[box cover]

Guadalcanal Diary

During times of combat, war films tend to have an excessive patriotic sheen, so it's surprising that 1943's Guadalcanal Diary does not come off as a recruitment film. Make no mistake — there are lots of elements that are silly, dated, and meant to show how wholesomely American our soldiers are (you probably did not know that the Marines sang a lot during World War II), but after the fighting starts there are no acts of Hollywood heroism. Based on the book by Richard Tregaskis, director Lewis Seiler's war film covers the battle of Guadalcanal from the Marines' initial invasion to the Army reinforcement and eventual victory. Starring a cast of familiar supporting players (among them Anthony Quinn, Richard Jaekel, Lionel Stander, Richard Conte, and William Bendix), Guadalcanal does a good job of following the major events of the United States' first military campaign in the Pacific.

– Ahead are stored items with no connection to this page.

import Summits.ResolutionOfSingularities.KangarooAtlas.MizutaniLemma29Converse
import Summits.ResolutionOfSingularities.KangarooAtlas.MizutaniLemma29Field
import Summits.ResolutionOfSingularities.KangarooAtlas.MizutaniTowerDerivation
import HarnessLib

/-!
# Mizutani's Lemma 2.9 (2) — the intrinsic normal form and the cases that need no base change

Cell topic `Summits/ResolutionOfSingularities/KangarooAtlas` (pub-rosobs); namespace
`Summit.ResolutionOfSingularities.KangarooAtlas.Mizutani`.  Part of the Lean transcription of Mizutani 1973 §2
around the in-house note MIZUTANI-PROOF-g59 (AI-written, AI-audited; *AI review is weaker than expert review*; not a
resolution theorem).

Setting of Lemma 2.9 (p. 92–94) in tower form: `h : IsRootTower L K p x a` a two-generator root tower of exponent
`p ≠ 2` (`[K : L] = p²`), `D : K → K` an `L`-linear differential operator of order `≤ 2` with `D 1 = D a₀ = D a₁ = 0`
(Mizutani's `t₁, t₂ ∈ T = ker D`).  Writing `∂_i = D^{(e_i)}`:

* `IsRootTower.eq_three_of_isDiffOpLE_two` — the INTRINSIC normal form
  `D = D(a₀²)·D^{(2,0)} + D(a₀a₁)·D^{(1,1)} + D(a₁²)·D^{(0,2)}` (Mizutani's «`D = a'D₁² + b'D₁D₂ + c'D₂²`», p. 93, with the
  coefficients identified as values of `D`);
* `IsRootTower.pow_mem_range` — `y^p ∈ L` for every `y ∈ K`; `IsRootTower.swap` — the tower on `(a₁, a₀)`;
* **case `D(a₁²) = D(a₀a₁) = 0`** (`D = α·D^{(2,0)}`): `IsRootTower.exists_normalForm_of_apply_eq_zero` — then
  `D = (α/2)·(∂₀ ∘ ∂₀)` with `∂₀ a₁ = 0`, `∂₀ a₀ = 1`: Mizutani's conclusion holds with `(c₁, c₂) = (a₁, a₀)`;
* the COMPLETED SQUARE (`γ = D(a₁²) ≠ 0`, `β' = D(a₀a₁)/γ`, `D' = β'∂₀ + ∂₁`, `w = D'(β')`):
  `IsRootTower.eq_smul_comp_sub_smul` — if `D(a₀²)·γ = D(a₀a₁)²` (degenerate symbol) then
  `D = (γ/2)·(D' ∘ D') − (γ w/2)·∂₀`;
* **case degenerate symbol and `w = 0`**: `IsRootTower.exists_normalForm_of_sq_of_eq_zero` — if moreover
  `dim_L ker D = 2p` then `D = (γ/2)·(D' ∘ D')` with `D' c₁ = 0`, `D' a₁ = 1` for a `p`-basis `(c₁, a₁)` of `K/L`
  (`c₁ ∈ ker D' ∖ L` exists because `dim ker(D'∘D') ≤ 2·dim ker D'`).

The two remaining cases (non-degenerate symbol; degenerate symbol with `w ≠ 0`) have `dim ker D < 2p` and are treated
by base change to `K ⊗_L K` in the sequel files.

References: [Mizutani1973HironakaGroupSchemes] Lemma 2.9, p. 92–94.
-/

open MvPolynomial Literature.AlgebraicGeometry.Resolution
open scoped IntermediateField

namespace Summit.ResolutionOfSingularities.KangarooAtlas.Mizutani

universe u

section Cases

variable {L K : Type u} [Field L] [Field K] [Algebra L K] {p : ℕ} [hp : Fact p.Prime] [CharP K p]
  {x : Fin 2 → L} {a : Fin 2 → K}

/-! ### Small combinatorics of exponents over `Fin 2` -/

/-- Exponents of degree `≤ 2` lie in the box when `p ≠ 2`. [folklore] -/
theorem inBox_of_degree_le_two (hp2 : p ≠ 2) {N : Fin 2 →₀ ℕ} (hN : N.degree ≤ 2) : InBox (p ^ 1) N := by
  intro i
  have h3 : 3 ≤ p := by
    have := hp.out.two_le
    omega
  have := Finsupp.le_degree i N
  rw [pow_one]; omega

omit hp [CharP K p] in
/-- `a^{2e_i} = a_i²`. [folklore] -/
theorem prod_pow_single_two (i : Fin 2) : (∏ k, a k ^ (Finsupp.single i 2 : Fin 2 →₀ ℕ) k) = a i ^ 2 := by
  fin_cases i <;> simp [Finsupp.single_apply]

omit hp [CharP K p] in
/-- `a^{e₀+e₁} = a₀a₁`. [folklore] -/
theorem prod_pow_single_add_single :
    (∏ k, a k ^ (Finsupp.single 0 1 + Finsupp.single 1 1 : Fin 2 →₀ ℕ) k) = a 0 * a 1 := by
  simp [Finsupp.single_apply]

omit hp in
/-- Degrees of the three exponents of degree `2`. [folklore] -/
theorem degree_single_add_single : (Finsupp.single 0 1 + Finsupp.single 1 1 : Fin 2 →₀ ℕ).degree = 2 := by
  rw [map_add, Finsupp.degree_single, Finsupp.degree_single]

/-- `D^{(W)}`, `|W| = 2`, on the monomials of degree `≤ 2`: `D^{(W)} a^N = δ_{N,W}`. [cite: EGAIV4, Thm. 16.11.2 (16.11.2.1)] -/
theorem IsRootTower.hsD_prod_pow_of_degree_two (h : IsRootTower L K (p ^ 1) x a) (hp2 : p ≠ 2) {W N : Fin 2 →₀ ℕ}
    (hW : W.degree = 2) (hN : N.degree ≤ 2) :
    h.hsD W (∏ i, a i ^ N i) = if N = W then 1 else 0 := by
  classical
  have hNb := inBox_of_degree_le_two hp2 hN
  by_cases hNW : N = W
  · subst hNW
    rw [if_pos rfl, h.hsD_prod_pow' N N hNb, mchoose_self, Nat.cast_one, one_mul]
    exact Finset.prod_eq_one fun j _ => by rw [Nat.sub_self, pow_zero]
  · rw [if_neg hNW, h.hsD_prod_pow' W N hNb, mchoose_eq_zero_of_not_le, Nat.cast_zero, zero_mul]
    intro hle
    have h1 := degree_le_of_le hle
    have hne : W ≠ N := fun h' => hNW h'.symm
    have h2 := degree_lt_of_lt hle hne
    omega
/-- A `2`-adic unit `u ∈ ℚ` is `≡ 1 (mod 2)`: `|u - 1|₂ ≤ 1/2` and `|u + 1|₂ ≤ 1/2` (numerator and denominator of
`u` are both odd). -/
theorem two_norm_sub_one_le {u : ℚ} (hu : padicNorm 2 u = 1) :
    padicNorm 2 (u - 1) ≤ 2⁻¹ ∧ padicNorm 2 (u + 1) ≤ 2⁻¹ := by
  have hden0 : (u.den : ℚ) ≠ 0 := by exact_mod_cast u.den_nz
  have hmul : u * (u.den : ℚ) = (u.num : ℚ) := Rat.mul_den_eq_num u
  have hnd : padicNorm 2 (u.num : ℚ) = padicNorm 2 (u.den : ℚ) := by
    rw [← hmul, padicNorm.mul, hu, one_mul]
  have hden_odd : ¬ 2 ∣ u.den := by
    intro hd
    have h1 : padicNorm 2 (u.den : ℚ) < 1 := (padicNorm.nat_lt_one_iff (p := 2) u.den).mpr hd
    have h2 : padicNorm 2 (u.num : ℚ) < 1 := by rw [hnd]; exact h1
    have h3 : (2 : ℤ) ∣ u.num := (padicNorm.int_lt_one_iff (p := 2) u.num).mp h2
    have h4 : 2 ∣ u.num.natAbs := Int.natCast_dvd.mp h3
    have h5 : 2 ∣ Nat.gcd u.num.natAbs u.den := Nat.dvd_gcd h4 hd
    rw [u.reduced] at h5
    omega
  have hden1 : padicNorm 2 (u.den : ℚ) = 1 := (padicNorm.nat_eq_one_iff (p := 2) u.den).mpr hden_odd
  have hnum1 : padicNorm 2 (u.num : ℚ) = 1 := by rw [hnd]; exact hden1
  have hnum_odd : ¬ (2 : ℤ) ∣ u.num := (padicNorm.int_eq_one_iff (p := 2) u.num).mp hnum1
  have key : ∀ z : ℤ, (2 : ℤ) ∣ z → padicNorm 2 ((z : ℚ) / (u.den : ℚ)) ≤ 2⁻¹ := by
    intro z hz
    rw [padicNorm.div, hden1, div_one]
    have h := (padicNorm.dvd_iff_norm_le (p := 2) (n := 1) (z := z)).mp (by simpa using hz)
    calc padicNorm 2 (z : ℚ) ≤ _ := h
      _ = 2⁻¹ := by norm_num
  constructor
  · have e : u - 1 = ((u.num - u.den : ℤ) : ℚ) / (u.den : ℚ) := by
      rw [eq_div_iff hden0]; push_cast; linear_combination hmul
    rw [e]
    exact key _ (by omega)
  · have e : u + 1 = ((u.num + u.den : ℤ) : ℚ) / (u.den : ℚ) := by
      rw [eq_div_iff hden0]; push_cast; linear_combination hmul
    rw [e]
    exact key _ (by omega)

/-- Hence `|u² - 1|₂ ≤ 1/4` for a `2`-adic unit `u` (`u² ≡ 1 mod 4`; in fact `mod 8`, not needed). -/
theorem two_norm_sq_sub_one_le {u : ℚ} (hu : padicNorm 2 u = 1) : padicNorm 2 (u ^ 2 - 1) ≤ 4⁻¹ := by
  obtain ⟨h1, h2⟩ := two_norm_sub_one_le hu
  rw [show u ^ 2 - 1 = (u - 1) * (u + 1) by ring, padicNorm.mul]
  calc padicNorm 2 (u - 1) * padicNorm 2 (u + 1) ≤ 2⁻¹ * 2⁻¹ :=
        mul_le_mul h1 h2 (padicNorm.nonneg _) (by norm_num)
    _ = 4⁻¹ := by norm_num

/-- `m ≡ 1 (mod 4)` as a `2`-adic statement (`|m - 1|₂ ≤ 1/4`) makes `m` a `2`-adic unit. -/
theorem two_norm_m_eq_one {m : ℚ} (hm : padicNorm 2 (m - 1) ≤ 4⁻¹) : padicNorm 2 m = 1 := by
  have e : m = 1 + (m - 1) := by ring
  rw [e, norm_add_eq_left_of_lt, padicNorm.one]
  rw [padicNorm.one]; exact lt_of_le_of_lt hm (by norm_num)

/-- For a `2`-adic unit `w` and `m ≡ 1 (mod 4)`: `|1 + m w²|₂ = 1/2` («a sum of two odd squares is `2 mod 4`»). -/
theorem two_norm_one_add_eq {m w : ℚ} (hm : padicNorm 2 (m - 1) ≤ 4⁻¹) (hw : padicNorm 2 w = 1) :
    padicNorm 2 (1 + m * w ^ 2) = 2⁻¹ := by
  have hw2 := two_norm_sq_sub_one_le hw
  have e : 1 + m * w ^ 2 = 2 + ((m - 1) * w ^ 2 + (w ^ 2 - 1)) := by ring
  have hrest : padicNorm 2 ((m - 1) * w ^ 2 + (w ^ 2 - 1)) ≤ 4⁻¹ :=
    norm_add_le (norm_mul_le_left hm (by rw [norm_pow, hw, one_pow])) hw2
  rw [e, norm_add_eq_left_of_lt, two_norm_two]
  rw [two_norm_two]; exact lt_of_le_of_lt hrest (by norm_num)

/-- `|a² + m b²|₂ = |a|₂² / 2` when `|a|₂ = |b|₂`, for `m ≡ 1 (mod 4)` (pencil: `v_π(μ) = -1 + 2 v_2(a)` when
`μ = a + b√-m` has `v_2(a) = v_2(b)`). -/
theorem two_norm_P_eq_of_eq {m a b : ℚ} (hm : padicNorm 2 (m - 1) ≤ 4⁻¹)
    (hab : padicNorm 2 a = padicNorm 2 b) :
    padicNorm 2 (a ^ 2 + m * b ^ 2) = padicNorm 2 a ^ 2 * 2⁻¹ := by
  by_cases ha : a = 0
  · have hb : b = 0 := by
      apply padicNorm.zero_of_padicNorm_eq_zero (p := 2)
      rw [← hab, ha, padicNorm.zero]
    subst ha; subst hb; simp
  · have hw : padicNorm 2 (b / a) = 1 := by
      rw [padicNorm.div, ← hab, div_self (padicNorm.nonzero ha)]
    have e : a ^ 2 + m * b ^ 2 = a ^ 2 * (1 + m * (b / a) ^ 2) := by
      field_simp
    rw [e, padicNorm.mul, norm_pow, two_norm_one_add_eq hm hw]

/-- `|a² + m b²|₂ = max(|a|₂², |b|₂²)` when `|a|₂ ≠ |b|₂` and `m` is a `2`-adic unit. -/
theorem two_norm_P_eq_of_ne {m a b : ℚ} (hm1 : padicNorm 2 m = 1) (hab : padicNorm 2 a ≠ padicNorm 2 b) :
    padicNorm 2 (a ^ 2 + m * b ^ 2) = max (padicNorm 2 a ^ 2) (padicNorm 2 b ^ 2) := by
  have hne : padicNorm 2 (a ^ 2) ≠ padicNorm 2 (m * b ^ 2) := by
    rw [norm_pow, padicNorm.mul, norm_pow, hm1, one_mul]
    intro h
    exact hab ((pow_left_inj₀ (padicNorm.nonneg _) (padicNorm.nonneg _) two_ne_zero).mp h)
  rw [padicNorm.add_eq_max_of_ne hne, norm_pow, padicNorm.mul, norm_pow, hm1, one_mul]

/-- Condition (A0) at `p = 2`, `m ≡ 1 (4)`: `|Nm μ|₂ ≤ 1 ⇒ |Tr μ|₂ ≤ 1`. -/
theorem two_norm_S_le {m : ℚ} (hm : padicNorm 2 (m - 1) ≤ 4⁻¹) {a b : ℚ}
    (hP : padicNorm 2 (a ^ 2 + m * b ^ 2) ≤ 1) : padicNorm 2 (2 * a) ≤ 1 := by
  rw [padicNorm.mul, two_norm_two]
  have ha0 := padicNorm.nonneg (p := 2) a
  rcases eq_or_ne (padicNorm 2 a) (padicNorm 2 b) with hab | hab
  · rw [two_norm_P_eq_of_eq hm hab] at hP
    nlinarith
  · rw [two_norm_P_eq_of_ne (two_norm_m_eq_one hm) hab] at hP
    have : padicNorm 2 a ^ 2 ≤ 1 := le_trans (le_max_left _ _) hP
    nlinarith

/-- Condition (B) at `p = 2`, `m ≡ 1 (4)`: an integral slope has `|Δ|₂ = |4 m b²|₂ ≤ 1/2`. -/
theorem two_norm_delta_le {m : ℚ} (hm : padicNorm 2 (m - 1) ≤ 4⁻¹) {a b : ℚ}
    (hP : padicNorm 2 (a ^ 2 + m * b ^ 2) ≤ 1) :
    padicNorm 2 (4 * (a ^ 2 + m * b ^ 2) - (2 * a) ^ 2) ≤ 2⁻¹ := by
  have hm1 := two_norm_m_eq_one hm
  have e : 4 * (a ^ 2 + m * b ^ 2) - (2 * a) ^ 2 = 4 * (m * b ^ 2) := by ring
  rw [e, padicNorm.mul, padicNorm.mul, two_norm_four, hm1, norm_pow, one_mul]
  have hb0 := padicNorm.nonneg (p := 2) b
  rcases eq_or_ne (padicNorm 2 a) (padicNorm 2 b) with hab | hab
  · rw [two_norm_P_eq_of_eq hm hab, hab] at hP
    nlinarith
  · rw [two_norm_P_eq_of_ne hm1 hab] at hP
    have : padicNorm 2 b ^ 2 ≤ 1 := le_trans (le_max_right _ _) hP
    nlinarith

/-- Condition (A) at `p = 2`, `m ≡ 1 (4)`: `|Tr μ|₂² ≤ |Nm μ|₂` (here unconditionally). -/
theorem two_norm_S_sq_le {m : ℚ} (hm : padicNorm 2 (m - 1) ≤ 4⁻¹) (a b : ℚ) :
    padicNorm 2 (2 * a) ^ 2 ≤ padicNorm 2 (a ^ 2 + m * b ^ 2) := by
  rw [padicNorm.mul, two_norm_two, mul_pow]
  have ha0 := sq_nonneg (padicNorm 2 a)
  rcases eq_or_ne (padicNorm 2 a) (padicNorm 2 b) with hab | hab
  · rw [two_norm_P_eq_of_eq hm hab]
    nlinarith
  · rw [two_norm_P_eq_of_ne (two_norm_m_eq_one hm) hab]
    calc (2⁻¹ : ℚ) ^ 2 * padicNorm 2 a ^ 2 ≤ padicNorm 2 a ^ 2 := by nlinarith
      _ ≤ _ := le_max_left _ _

/-- **LEMMA ν (`p = 2`, `m ≡ 1 mod 4`).**  Let `m ∈ ℚ` with `|m - 1|₂ ≤ 1/4` (e.g. `m = 1`: the Weil field `ℚ(i)`).
For a K-secant h-part with slope `μ = a + b√-m` whose `q₀ = r`, `q₁`, `q₅`, `q₆` are `2`-integral,
`ν(f) = Δ² · Nm(q₁ - q₀ μ̄)` satisfies `|ν(f)|₂ ≤ 1/4`, i.e. `v_2(ν(f)) ≥ 2`.  (Sheet: LEMMA ν, `p = 2, m ∈ {1, 2}`;
`m = 2` is the case `|m|₂ = 2⁻¹` of `lemma_nu_ramified`.) -/
theorem lemma_nu_two (m a b r q₁ : ℚ) (hm : padicNorm 2 (m - 1) ≤ 4⁻¹)
    (hr : padicNorm 2 r ≤ 1) (hq₁ : padicNorm 2 q₁ ≤ 1)
    (hq₅ : padicNorm 2 (qseq (2 * a) (a ^ 2 + m * b ^ 2) r q₁ 5) ≤ 1)
    (hq₆ : padicNorm 2 (qseq (2 * a) (a ^ 2 + m * b ^ 2) r q₁ 6) ≤ 1) :
    padicNorm 2 ((4 * m * b ^ 2) ^ 2 * normForm (2 * a) (a ^ 2 + m * b ^ 2) r q₁)
      ≤ ((2 : ℚ) ^ 2)⁻¹ := by
  have hΔ : 4 * m * b ^ 2 = 4 * (a ^ 2 + m * b ^ 2) - (2 * a) ^ 2 := by ring
  rw [hΔ]
  have hB : padicNorm 2 (a ^ 2 + m * b ^ 2) ≤ 1 → padicNorm 2 (2 * a) ≤ 1 →
      padicNorm 2 (4 * (a ^ 2 + m * b ^ 2) - (2 * a) ^ 2) ≤ ((2 : ℕ) : ℚ)⁻¹ := by
    intro hP _
    exact_mod_cast two_norm_delta_le hm hP
  have h := norm_nu_le_of_cases (p := 2) (2 * a) (a ^ 2 + m * b ^ 2) r q₁ hr hq₁ hq₅ hq₆
    (fun hP => two_norm_S_le hm hP) hB (fun _ => two_norm_S_sq_le hm a b)
  exact_mod_cast h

Each character is granted screen-time and defining little characteristics: Bendix is the comic-relief Cpl. Aloyisus T. "Taxi" Potts from Flatbush, Jaeckel is Pvt. Johnny "Chicken" Anderson, who's too embarrassed to mention that he has yet to get a girlfriend, and Quinn is Pvt. Jesus "Soose" Alvarez, the hard-fighting Latino lover with at least three muchachas back home. As the Battle of Guadalcanal was the first offensive campaign in the Pacific, it was a bloody one; the film does not gloss over this (in the first combat mission all but one man dies), but the characters remain human throughout, keeping the action intense but never superficially exciting. (It should be noted that much of the war footage was taken from the actual war, so the second-unit stuff is pretty glaring. And politically correct viewers be warned: The word "Jap" is used over 100 times.) Fox's Guadalcanal Diary DVD presents the film in its original full-frame ratio (1.33:1), with audio in both stereo and mono 2.0 mixes. Trailers, keep-case.